Once you find the line with "touchers are the true" in the data that follows, repeat it and every line after it exactly, through the line with "set M := merge".

[[ DATA FOR REVIEW, beginning ]]

/-- The final label is the accepting one. [folklore] -/
def Final (acc : ℕ) (D : Y1 K) : Prop := (rec D (lastBlock D)).pc = acc

/-- **One check** of branch `j` on input `x`, global data `D`, branch data `E`. Every clause reads
boundedly many records (by index) and entries (by position) and does arithmetic on their fields.
[cite: PaulEtAl1983, §3] -/
def Check (acc : ℕ) (x : List Bool) (D : Y1 K) (j : ℕ) (E : Y3 K) : Q K → Prop
  | .arith m => m < D.recs.length → ArithOK P hP inp out D m ∧ SmallOK x D m
  | .lightInit => (rec D 0).pc = 0 ∧ ∀ k, (rec D 0).ht k = ((cfg₀ P hP inp out x).stk k).length
  | .final => Final acc D
  | .jInA => ∃ en tl, E = en :: tl ∧ en.u = j
  | .wf e => e < E.length → (ent E e).u ≤ lastBlock D
  | .distinct e e' => e < e' → e' < E.length → (ent E e).u ≠ (ent E e').u
  | .sim e => e < E.length → (ent E e).u < lastBlock D →
      (ArithOK P hP inp out D (ent E e).u ∧ SmallOK x D (ent E e).u) ∧
        CondSim D.b (locFam P hP inp out D E e) (ent E e).u
  | .init e => e < E.length → (ent E e).u = 0 →
      ∀ k, locFrag D E e k = above ((rec D 0).cut k) ((cfg₀ P hP inp out x).stk k)
  | .closed e k off => e < E.length → (ent E e).u ≤ lastBlock D →
      (rec D (ent E e).u).lo k + off.toNat ≤ (rec D (ent E e).u).hi k →
        ∀ p, (ent E e).lt k off = p + 1 → p ≤ lastBlock D → (rec D p).jbit = false →
          (ent E e).ptr k off < E.length ∧ (ent E ((ent E e).ptr k off)).u = p
  | .dep e k off => e < E.length → (ent E e).u ≤ lastBlock D →
      (rec D (ent E e).u).lo k + off.toNat ≤ (rec D (ent E e).u).hi k →
        (ArithOK P hP inp out D (ent E e).u ∧ SmallOK x D (ent E e).u) ∧
        match (ent E e).lt k off with
        | 0 => bpartAbove (blockβ (FlatN.tmN P hP inp out) D.b) ((rec D (ent E e).u).cut k)
            (Bof D E e k off) (locFrag D E e k) =
            bpart (blockβ (FlatN.tmN P hP inp out) D.b) (Bof D E e k off) ((cfg₀ P hP inp out x).stk k)
        | p + 1 => p < (ent E e).u ∧ Tch D k p (Bof D E e k off) ∧
            (ArithOK P hP inp out D p ∧ SmallOK x D p) ∧
            bpartAbove (blockβ (FlatN.tmN P hP inp out) D.b) ((rec D (ent E e).u).cut k)
              (Bof D E e k off) (locFrag D E e k) =
            bpartAbove (blockβ (FlatN.tmN P hP inp out) D.b) ((rec D p).cut k) (Bof D E e k off)
              (tEfrag D E e k off p)
  | .notouch e k off m => e < E.length → (ent E e).u ≤ lastBlock D →
      (rec D (ent E e).u).lo k + off.toNat ≤ (rec D (ent E e).u).hi k → m < (ent E e).u →
        (ent E e).lt k off ≤ m → ¬ Tch D k m (Bof D E e k off)

/-- All checks pass. [folklore] -/
def AllChecks (acc : ℕ) (x : List Bool) (D : Y1 K) (j : ℕ) (E : Y3 K) : Prop :=
  ∀ q, Check P hP inp out acc x D j E q

/-- Well-formedness of the branch data: indices at most `N` (a consequence of the `wf` checks).
[folklore] -/
def WF3 (D : Y1 K) (E : Y3 K) : Prop := ∀ e ∈ E, e.u ≤ lastBlock D

/-! ### All checks = the branch condition -/

variable {P hP inp out}

/-- The claimed `loC` is the record's `lo` under the arithmetic check. [folklore] -/
theorem loC_claimOf {D : Y1 K} {m : ℕ} (h : ArithOK P hP inp out D m) (k : Fin K) :
    (claimOf P hP inp out D m).loC D.b k = (rec D m).lo k := ((h k).1).symm

/-- The claimed `hiC` is the record's `hi` under the arithmetic check. [folklore] -/
theorem hiC_claimOf {D : Y1 K} {m : ℕ} (h : ArithOK P hP inp out D m) (k : Fin K) :
    (claimOf P hP inp out D m).hiC D.b k = (rec D m).hi k := ((h k).2.1).symm

/-- The claimed cut is the record's `cut` under the arithmetic check. [folklore] -/
theorem cutC_claimOf {D : Y1 K} {m : ℕ} (h : ArithOK P hP inp out D m) (k : Fin K) :
    (claimOf P hP inp out D m).cutC D.b k = (rec D m).cut k := ((h k).2.2.1).symm

/-- Under the arithmetic checks the last touchers read off the fields are the claimed ones.
[folklore] -/
theorem lastToucher_fields {D : Y1 K} (hA : ArithAll P hP inp out D) {u : ℕ}
    (hu : u ≤ D.recs.length) (k : Fin K) (B : ℕ) :
    lastToucher (fun m => (rec D m).lo k) (fun m => (rec D m).hi k) u B =
      lastToucher (fun m => (claimOf P hP inp out D m).loC D.b k)
        (fun m => (claimOf P hP inp out D m).hiC D.b k) u B :=
  lastToucher_congr (fun m hm => ⟨(loC_claimOf (hA m (by omega)) k).symm,
    (hiC_claimOf (hA m (by omega)) k).symm⟩) B

/-- Members of `A` are at most `N` under well-formedness. [folklore] -/
theorem le_lastBlock_of_mem_Aset {D : Y1 K} {E : Y3 K} (hE : WF3 D E) {u : ℕ} (hu : u ∈ Aset E) :
    u ≤ lastBlock D := by
  unfold Aset at hu
  simp only [List.mem_toFinset, List.mem_map] at hu
  obtain ⟨e, he, rfl⟩ := hu
  exact hE e he

/-- The initial configuration's label and state. [folklore] -/
theorem cfg₀_l (x : List Bool) : (cfg₀ P hP inp out x).l = FlatN.lbl P 0 := rfl

/-- Entries in range are members of the list. [folklore] -/
theorem ent_eq_getElem {E : Y3 K} {e : ℕ} (he : e < E.length) : ent E e = E[e] := by
  unfold ent; rw [List.getElem?_eq_getElem he]; rfl

/-- The branch set is the set of indices of the entries. [folklore] -/
theorem mem_Aset_iff {E : Y3 K} {u : ℕ} : u ∈ Aset E ↔ ∃ e, e < E.length ∧ (ent E e).u = u := by
  simp only [Aset, List.mem_toFinset, List.mem_map]
  constructor
  · rintro ⟨en, hen, rfl⟩
    obtain ⟨e, he, rfl⟩ := List.mem_iff_getElem.1 hen
    exact ⟨e, he, by rw [ent_eq_getElem he]⟩
  · rintro ⟨e, he, rfl⟩
    exact ⟨E[e], List.getElem_mem he, by rw [ent_eq_getElem he]⟩

/-- **With distinct indices the heavy data of the block of entry `e` are those of entry `e`.**
[folklore] -/
theorem Hof_ent {E : Y3 K} (hdis : ∀ e e', e < e' → e' < E.length → (ent E e).u ≠ (ent E e').u)
    {e : ℕ} (he : e < E.length) :
    Hof P hP inp out E (ent E e).u = ((ent E e).frag, (ent E e).efrag) := by
  have hfind : E.find? (fun en => decide (en.u = (ent E e).u)) = some (ent E e) := by
    rw [List.find?_eq_some_iff_append]
    refine ⟨by simp, E.take e, E.drop (e + 1), ?_, ?_⟩
    · rw [ent_eq_getElem he]
      simp
    · intro en hen
      rw [List.mem_iff_getElem] at hen
      obtain ⟨i, hi, rfl⟩ := hen
      rw [List.length_take] at hi
      have hi' : i < e := lt_of_lt_of_le hi (Nat.min_le_left _ _)
      have hiE : i < E.length := by omega
      have hne := hdis i e hi' he
      rw [ent_eq_getElem hiE] at hne
      simpa [List.getElem_take] using hne
  unfold Hof
  rw [hfind]

/-- **Soundness of the point checks.** If every check of branch `j` passes, the arithmetic is
right, the sizes are within budget, the branch condition of `…Protocol.lean` holds for the merged
family, the initial light data are right and the final label is accepting. The claimed last
touchers are the true last touchers of the claimed `lo`/`hi` (a claimed toucher touches and no
later block before `u` does: `dep`, `notouch`; `lastToucher_eq_some_iff`), the pointers certify
closure (`closed`), the pointed entries carry the heavy data the merged family uses (`distinct`,
`Hof_ent`). [cite: PaulEtAl1983, §3] -/
theorem allChecks_sound {acc : ℕ} {x : List Bool} {D : Y1 K} {j : ℕ} {E : Y3 K}
    (hD : D.recs ≠ []) (h : AllChecks P hP inp out acc x D j E) :
    ArithAll P hP inp out D ∧ SmallAll x D ∧
      BranchOK (cfg₀ P hP inp out x) D.b (lastBlock D) (claimOf P hP inp out D) (Jset D) j (Aset E)
        (Hof P hP inp out E) ∧
      LightInit (cfg₀ P hP inp out x) (claimOf P hP inp out D) ∧ Final acc D := by
  have hlen : lastBlock D < D.recs.length := by
    unfold lastBlock
    have : 0 < D.recs.length := List.length_pos_iff.2 hD
    omega
  have hA : ArithAll P hP inp out D := fun m hm => (h (.arith m) hm).1
  have hS : SmallAll x D := fun m hm => (h (.arith m) hm).2
  have hdis : ∀ e e', e < e' → e' < E.length → (ent E e).u ≠ (ent E e').u :=
    fun e e' h1 h2 => h (.distinct e e') h1 h2
  have hwf : ∀ e, e < E.length → (ent E e).u ≤ lastBlock D := fun e he => h (.wf e) he
  have hmem' : ∀ {e}, e < E.length → (ent E e).u ∈ Aset E := fun he => mem_Aset_iff.2 ⟨_, he, rfl⟩
  have hJ : ∀ {v}, v < D.recs.length → (v ∈ Jset D ↔ (rec D v).jbit = true) := by
    intro v hv; simp [Jset, hv]
  -- the merged family
  set M := merge (claimOf P hP inp out D) (Jset D) (Aset E) (Hof P hP inp out E) with hM
  -- at the block of an entry, the merged claim is what the verifier reads
  have hfrag : ∀ {e}, e < E.length → (M (ent E e).u).frag = locFrag D E e ∧
      (M (ent E e).u).efrag = locEfrag D E e := by
    intro e he
    have hu : (ent E e).u < D.recs.length := by have := hwf e he; omega
    simp only [hM, merge]
    by_cases hj : (rec D (ent E e).u).jbit = true
    · rw [if_neg (fun hh => hh.2 ((hJ hu).2 hj))]
      constructor <;> funext k <;> simp [locFrag, locEfrag, hj, claimOf]
    · rw [if_pos ⟨hmem' he, fun hh => hj ((hJ hu).1 hh)⟩, Hof_ent (P := P) (hP := hP) (inp := inp)
        (out := out) hdis he]
      constructor <;> funext k <;> simp [locFrag, locEfrag, hj]
  have hMu : ∀ {e}, e < E.length → M (ent E e).u = locFam P hP inp out D E e (ent E e).u := by
    intro e he
    obtain ⟨h1, h2⟩ := hfrag he
    have hl : (M (ent E e).u).l = (claimOf P hP inp out D (ent E e).u).l := merge_l _ _ _ _ _
    have hv : (M (ent E e).u).var = (claimOf P hP inp out D (ent E e).u).var := merge_var _ _ _ _ _
    have hh : (M (ent E e).u).ht = (claimOf P hP inp out D (ent E e).u).ht := merge_ht _ _ _ _ _
    have hmn : (M (ent E e).u).mn = (claimOf P hP inp out D (ent E e).u).mn := merge_mn _ _ _ _ _
    have hmx : (M (ent E e).u).mx = (claimOf P hP inp out D (ent E e).u).mx := merge_mx _ _ _ _ _
    unfold locFam
    rw [if_pos rfl]
    rcases hq : M (ent E e).u with ⟨l, var, ht, mn, mx, frag, efrag⟩
    rw [hq] at hl hv hh hmn hmx h1 h2
    simp only at hl hv hh hmn hmx h1 h2
    subst hl hv hh hmn hmx h1 h2
    rfl
  -- the end contents of a toucher, as the verifier reads them, are the merged ones
  have htE : ∀ {e}, e < E.length → ∀ k off p,
      (rec D (ent E e).u).lo k + off.toNat ≤ (rec D (ent E e).u).hi k → (ent E e).lt k off = p + 1 →
      p < D.recs.length → (M p).efrag k = tEfrag D E e k off p := by
    intro e he k off p hhi hlt hp
    unfold tEfrag
    by_cases hj : (rec D p).jbit = true
    · have hpJ : p ∈ Jset D := (hJ hp).2 hj
      rw [hM, merge_of_mem_J _ _ _ _ _ hpJ, if_pos hj]; rfl
    · have hj' : (rec D p).jbit = false := by simpa using hj
      obtain ⟨hptr, hpu⟩ := h (.closed e k off) he (hwf e he) hhi p hlt (by unfold lastBlock; omega) hj'
      rw [if_neg hj]
      have hpA : p ∈ Aset E := by rw [← hpu]; exact hmem' hptr
      have hpJ : p ∉ Jset D := fun hh => hj ((hJ hp).1 hh)
      simp only [hM, merge, if_pos (And.intro hpA hpJ)]
      rw [← hpu, Hof_ent (P := P) (hP := hP) (inp := inp) (out := out) hdis hptr]
  -- the claimed last touchers are the last touchers of the claimed `lo`/`hi`
  have hLT : ∀ {e}, e < E.length → ∀ k off,
      (rec D (ent E e).u).lo k + off.toNat ≤ (rec D (ent E e).u).hi k → (ent E e).u ≤ lastBlock D →
      lastToucher (fun m => (rec D m).lo k) (fun m => (rec D m).hi k) (ent E e).u (Bof D E e k off) =
        match (ent E e).lt k off with | 0 => none | p + 1 => some p := by
    intro e he k off hhi huN
    rcases hc : (ent E e).lt k off with _ | p
    · simp only
      rw [lastToucher_eq_none_iff]
      intro m hm
      exact h (.notouch e k off m) he huN hhi hm (by rw [hc]; exact Nat.zero_le _)
    · simp only
      have hdep := (h (.dep e k off) he huN hhi).2
      rw [hc] at hdep
      obtain ⟨hpu, htch, -, -⟩ := hdep
      rw [lastToucher_eq_some_iff]
      refine ⟨hpu, htch, fun m hpm hmu => ?_⟩
      exact h (.notouch e k off m) he huN hhi hmu (by rw [hc]; exact hpm)
  refine ⟨hA, hS, ⟨?_, ?_, ?_, ?_, ?_⟩, ⟨?_, rfl, (h .lightInit).2⟩, h .final⟩
  · -- `j ∈ A`
    obtain ⟨en, tl, hE, hj⟩ := h .jInA
    rw [mem_Aset_iff]
    exact ⟨0, by rw [hE]; simp, by rw [hE, ← hj]; rfl⟩
  · -- closure
    intro u hu k B p hlo hhi hlt hpJ
    obtain ⟨e, he, rfl⟩ := mem_Aset_iff.1 hu
    have huN := hwf e he
    have har := hA (ent E e).u (by omega)
    rw [loC_claimOf har] at hlo
    rw [hiC_claimOf har] at hhi
    have htwo := (har k).2.2.2.2
    obtain ⟨off, rfl⟩ : ∃ off : Bool, B = (rec D (ent E e).u).lo k + off.toNat := by
      rcases Nat.eq_or_lt_of_le hlo with h0 | h0
      · exact ⟨false, by simp [h0]⟩
      · exact ⟨true, by simp; omega⟩
    rw [← lastToucher_fields hA (u := (ent E e).u) (by omega) k] at hlt
    have hL := hLT he k off hhi huN
    unfold Bof at hL
    rw [hlt] at hL
    rcases hc : (ent E e).lt k off with _ | p'
    · rw [hc] at hL; simp at hL
    · rw [hc] at hL
      simp only [Option.some.injEq] at hL
      subst hL
      have hp : p < D.recs.length := by have := (lastToucher_spec hlt).1; omega
      have hj' : (rec D p).jbit = false := by
        by_contra hh
        exact hpJ ((hJ hp).2 (by simpa using hh))
      obtain ⟨hptr, hpu⟩ := h (.closed e k off) he huN hhi p hc (by unfold lastBlock; omega) hj'
      rw [← hpu]; exact hmem' hptr
  · -- re-simulation
    intro u hu huN
    obtain ⟨e, he, rfl⟩ := mem_Aset_iff.1 hu
    have hsim := (h (.sim e) he huN).2
    have e1 : locFam P hP inp out D E e ((ent E e).u + 1) = claimOf P hP inp out D ((ent E e).u + 1) := by
      unfold locFam; rw [if_neg (by omega)]
    rw [← condSim_congr (Γ := M) (hMu he).symm (by rw [e1, hM, merge_l]) (by rw [e1, hM, merge_var])
      (by rw [e1, hM, merge_ht])]
    exact hsim
  · -- dependencies
    intro u hu huN k B hlo hhi
    obtain ⟨e, he, rfl⟩ := mem_Aset_iff.1 hu
    have har := hA (ent E e).u (by omega)
    simp only [cutC_merge, loC_merge, hiC_merge] at hlo hhi ⊢
    rw [loC_claimOf har] at hlo
    rw [hiC_claimOf har] at hhi
    have htwo := (har k).2.2.2.2
    obtain ⟨off, rfl⟩ : ∃ off : Bool, B = (rec D (ent E e).u).lo k + off.toNat := by
      rcases Nat.eq_or_lt_of_le hlo with h0 | h0
      · exact ⟨false, by simp [h0]⟩
      · exact ⟨true, by simp; omega⟩
    have hdep := (h (.dep e k off) he huN hhi).2
    have hL := hLT he k off hhi huN
    rw [← lastToucher_fields hA (u := (ent E e).u) (by omega) k, cutC_claimOf har]
    unfold Bof at hL hdep
    rw [hL]
    have hfr : (merge (claimOf P hP inp out D) (Jset D) (Aset E) (Hof P hP inp out E)
        (ent E e).u).frag k = locFrag D E e k := by rw [← hM, (hfrag he).1]
    rw [hfr]
    rcases hc : (ent E e).lt k off with _ | p
    · rw [hc] at hdep; exact hdep
    · rw [hc] at hdep
      obtain ⟨hpu, -, ⟨harp, -⟩, heq⟩ := hdep
      simp only
      rw [cutC_claimOf harp, ← hM, htE he k off p hhi hc (by omega)]
      exact heq
  · -- initial contents
    intro h0 k
    obtain ⟨e, he, hu0⟩ := mem_Aset_iff.1 h0
    have := h (.init e) he hu0 k
    rw [cutC_claimOf (hA 0 (List.length_pos_iff.2 hD))]
    have hfr := (hfrag he).1
    rw [hu0, hM] at hfr
    rw [hfr]
    exact this
  · -- initial label
    show FlatN.lbl P (rec D 0).pc = _
    rw [(h .lightInit).1]; rfl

[[ DATA FOR REVIEW, end ]]

EXERCISE RESPONSE -
touchers are the true last touchers of the claimed `lo`/`hi` (a claimed toucher touches and no
later block before `u` does: `dep`, `notouch`; `lastToucher_eq_some_iff`), the pointers certify
closure (`closed`), the pointed entries carry the heavy data the merged family uses (`distinct`,
`Hof_ent`). [cite: PaulEtAl1983, §3] -/
theorem allChecks_sound {acc : ℕ} {x : List Bool} {D : Y1 K} {j : ℕ} {E : Y3 K}
    (hD : D.recs ≠ []) (h : AllChecks P hP inp out acc x D j E) :
    ArithAll P hP inp out D ∧ SmallAll x D ∧
      BranchOK (cfg₀ P hP inp out x) D.b (lastBlock D) (claimOf P hP inp out D) (Jset D) j (Aset E)
        (Hof P hP inp out E) ∧
      LightInit (cfg₀ P hP inp out x) (claimOf P hP inp out D) ∧ Final acc D := by
  have hlen : lastBlock D < D.recs.length := by
    unfold lastBlock
    have : 0 < D.recs.length := List.length_pos_iff.2 hD
    omega
  have hA : ArithAll P hP inp out D := fun m hm => (h (.arith m) hm).1
  have hS : SmallAll x D := fun m hm => (h (.arith m) hm).2
  have hdis : ∀ e e', e < e' → e' < E.length → (ent E e).u ≠ (ent E e').u :=
    fun e e' h1 h2 => h (.distinct e e') h1 h2
  have hwf : ∀ e, e < E.length → (ent E e).u ≤ lastBlock D := fun e he => h (.wf e) he
  have hmem' : ∀ {e}, e < E.length → (ent E e).u ∈ Aset E := fun he => mem_Aset_iff.2 ⟨_, he, rfl⟩
  have hJ : ∀ {v}, v < D.recs.length → (v ∈ Jset D ↔ (rec D v).jbit = true) := by
    intro v hv; simp [Jset, hv]
  -- the merged family
  set M := merge (claimOf P hP inp out D) (Jset D) (Aset E) (Hof P hP inp out E) with hM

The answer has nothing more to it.